And, same as it happened with the Foreign Minister Milo in November 1997, the main German message to Albania was related to the "national reconciliation". This was a sign that after a year of continuous crisis, the Western giant has lost its nerves because of the policy of turning of backs and burning of bridges which the Albanian authorities and opposition pursued in their mutual relations since the elections of June 29, last year. This line of action was also followed in a four-hour high-level diplomatic visit of Klaus Kinkel on February 6, to Tirana. Brief, but packed with meetings, Kinkel's visit to Albania made the position of Germany towards the troubled Albanian political situation more clear. However, it was also a first specific signal that after two years the strongest country in Europe has returned to the closed Albanian file.

The last two years marked many ups and downs in the Albanian - German relations. Kohl's government, Berisha's political ally during a greater part of his five-year term of office, started to show the signs of estrangement at the time of parliamentary elections in Albania in the course of

  1. And while it unreservedly supported the former President and his Cabinet during the process of political reforms Bonn, same as other European-American partners did one after another, could not but send disturbing signals pointing to rigged election results. Still, the reactions of the European capitals, but not of the USA, to the increased authoritarianism of the Albanian government were not firm and did not aim at quick overthrowing of Berisha. And just as it happened during four years of war in former Yugoslavia, the Europeans were reserved in their criticism of the Albanian Government thus hoping to preserve the political stability in the neighbouring Albania which formally held the key to the spreading of the Yugoslav conflict to the southern part of the peninsula.

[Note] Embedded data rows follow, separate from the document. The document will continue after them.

import Summits.QuantumFields.YangMills.Theorems.AllWindowsColdBoxBoxHighLineTiltUEvenL2
import Summits.QuantumFields.YangMills.Theorems.AllWindowsColdBoxBoxHighLineTiltTruncation
import Summits.QuantumFields.YangMills.Theorems.AllWindowsColdBoxBoxHighLineTiltSupBounds
import Summits.QuantumFields.YangMills.Theorems.AllWindowsColdBoxBoxHighLineCubicByName
import Summits.QuantumFields.YangMills.Theorems.AllWindowsColdBoxBoxHighLineTiltCum3Split

/-!
# T-S5.13K-U, PARITY SIZES — the restricted-Gaussian `L²` sizes of the EVEN and ODD parts of the tilt exponent and of `tiltU` itself
# (ASSEMBLY-S5 §6 (e4)/(e5): the `E_0[Ũ_e²]`, `E_0[U_o²]`, `R((U−b)²)` slots of ✓`Tilt.abs_tiltCum3_muD_zero_le` / ✓`Tilt.abs_tiltCum4_muD_le`; LINE-19 S5 ⟨24004⟩)

With `D = smallField H s`, `U = tiltU β H`, `X := U + cubicVertex − b` (✓13K-U: `E₀[1_D X²] ≤ R := C(1+log H)^m(H⁸/β² + H¹²s⁶ + H⁸s⁸)`), the EXACT parity parts
`U_e(a) := (U(a) + U(−a))/2`, `U_o(a) := (U(a) − U(−a))/2` satisfy (cubicVertex is odd, ✓`cubicVertex_neg`)
`U_e − b = (X(a) + X(−a))/2`, `U_o = (X(a) − X(−a))/2 − cubicVertex`, and the restricted Gaussian is reflection-symmetric
(`gaussAvg_sfInd_mul_comp_neg`, from LEAD's ✓`integral_comp_neg_edgeField`).  Hence (free-hands seat ym-line-fcl-p3 g26):

* ★`gaussAvg_sfInd_mul_sq_tiltU_even_sub_le` — `∃ b, E₀[1_D·(U_e − b)²] ≤ C(1+log H)^m(H⁸/β² + H¹²s⁶ + H⁸s⁸)` (same `R`);
* ★`gaussAvg_sfInd_mul_sq_tiltU_odd_le` — `E₀[1_D·U_o²] ≤ C(1+log H)^m(H⁴/β + H¹²s⁶ + H⁸s⁸)` (`2R + 2E₀[V₃²]`, ✓12a `cubicVariance`);
* ★`gaussAvg_sfInd_mul_sq_tiltU_sub_le` — `∃ b, E₀[1_D·(U − b)²] ≤ C(1+log H)^m(H⁴/β + H¹²s⁶ + H⁸s⁸)` (the `R((U−b)²)` numerator of κ₄);
* plumbing: `gaussAvg_comp_neg`, `gaussAvg_sfInd_mul_comp_neg`, `gaussAvg_sfInd_mul_sq_cubicVertex_le` (`E₀[1_D V₃²] ≤ E₀[V₃²]`), boundedness ⇒ integrability
  via LEAD's ✓`Tilt.integrable_sfInd_mul` with w4's ✓`TiltSup.abs_tiltU_le_of ghostTaylor` / ✓`TiltSup.abs_cubicVertex_le` and ✓13u `measurable_tiltU`.
Hypotheses throughout: `1 ≤ H`, `H⁴ ≤ β`, `0 ≤ s ≤ 1`, `s·H² ≤ c₀`.  (`E_0` over `μ_D` = these numerators divided by `E₀[1_D] ≥ 1/2`, ✓6g/✓13n.)

Mathlib + tree; no definitions.  HONEST LABEL: support sizes for the OPEN assembly T-S5.13 of the XL stub S5 of a critic-PASSed DRAFT line; S5, U5, ⟨24004⟩ ⟨24335⟩ ⟨24336⟩
remain OPEN; route AllWindowsColdBox is DRAFT; no rung is proved; **the Yang–Mills mass gap is NOT proved by this file; no summit is proved by a line.**
Seat ym-line-fcl-p3 g26 (cell ym-idea-1).
-/

set_option autoImplicit false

However, German reluctance continued even later. In April 1997, Bonn refused to take part in the UN led multinational forces "ALBA" for the establishment of order in Albania after a crisis caused by the collapse of the pyramid investment schemes. This absence was explained by "unstable situation in the country". It seems that the real reason for this passive attitude was the disappointment of the German diplomacy because it had failed with Berisha after five years of continuous efforts. On the other hand, it was perhaps then that Bonn decided to wait for the results of early elections of June 29, 1997, and resume negotiations with the new winners.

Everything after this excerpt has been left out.